(Exercise requirements) Filter the entries for the word "configuration". Copy each line in which it occurs.

(Data records)

/-! ## §3. The DeGrand–Toussaint monopole number of a cube -/

/-- **The monopole number** of the cube at `x` spanned by `ν, ρ, σ`:
`n = (2π)⁻¹ (Δ_ν F_{ρσ} + Δ_ρ F_{σν} + Δ_σ F_{νρ})`, the lattice exterior derivative of Lüscher's
field tensor through the cube, in units of `2π` (DeGrand–Toussaint).  Off the cut (`F`
antisymmetric, e.g. on the `ε`-thin set with `ε ≤ 2`) this is `(2π)⁻¹ (dF)_{νρσ}`.
[cite: DeGrandToussaint1980, eq. (5)] [cite: Luscher1999AbelianChiral, §2.2] [folklore] -/
def monopole (U : GaugeConfig d L Circle) (x : Site d L) (ν ρ σ : Fin d) : ℝ :=
  cob (abelianFieldTensor U) x ν ρ σ / (2 * π)

/-- **Monopole numbers are integers**, for every configuration (the cube identity). [folklore] -/
theorem exists_int_eq_monopole (U : GaugeConfig d L Circle) (x : Site d L) (ν ρ σ : Fin d) :
    ∃ n : ℤ, monopole U x ν ρ σ = n := by
  have hexp : Circle.exp (cob (abelianFieldTensor U) x ν ρ σ) = 1 := by
    simp only [cob, Circle.exp_add, Circle.exp_sub, exp_abelianFieldTensor, div_eq_mul_inv]
    exact plaquetteHolonomy_cube U x ν ρ σ
  obtain ⟨n, hn⟩ := Circle.exp_eq_one.mp hexp
  refine ⟨n, ?_⟩
  rw [monopole, hn]
  field_simp

/-- **Admissible fields carry no monopoles** (`|F| < π/3` everywhere): the lattice Bianchi identity.
[cite: Luscher1999AbelianChiral, §2.2] [folklore] -/
theorem monopole_eq_zero_of_admissible {U : GaugeConfig d L Circle}
    (hF : ∀ (y : Site d L) (α β : Fin d), |abelianFieldTensor U y α β| < π / 3)
    (x : Site d L) (ν ρ σ : Fin d) : monopole U x ν ρ σ = 0 := by
  rw [monopole, cob, abelianFieldTensor_bianchi U x ν ρ σ hF, zero_div]

/-- **Below the chordal threshold `1` there are no monopoles.** [folklore] -/
theorem monopole_eq_zero_of_thin {ε : ℝ} (hε : ε ≤ 1) {W : GaugeConfig d L Circle}
    (hW : W ∈ ThinSet d L ε) (x : Site d L) (ν ρ σ : Fin d) : monopole W x ν ρ σ = 0 :=
  monopole_eq_zero_of_admissible (abs_abelianFieldTensor_lt_of_thin hε hW) x ν ρ σ

/-- The monopole number is continuous at every configuration without plaquettes equal to `−1`.
[folklore] -/
theorem continuousAt_monopole {U : GaugeConfig d L Circle}
    (hU : ∀ (y : Site d L) (α β : Fin d), plaquetteHolonomy U y α β ≠ -1) (x : Site d L)
    (ν ρ σ : Fin d) : ContinuousAt (fun V : GaugeConfig d L Circle => monopole V x ν ρ σ) U := by
  unfold monopole cob
  have h := fun y α β => continuousAt_abelianFieldTensor (hU y α β)
  exact ((((h _ _ _).sub (h _ _ _)).add ((h _ _ _).sub (h _ _ _))).add
    ((h _ _ _).sub (h _ _ _))).div_const _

(Output below)
/-- **Monopole numbers are integers**, for every configuration (the cube identity). [folklore] -/
/-- The monopole number is continuous at every configuration without plaquettes equal to `−1`.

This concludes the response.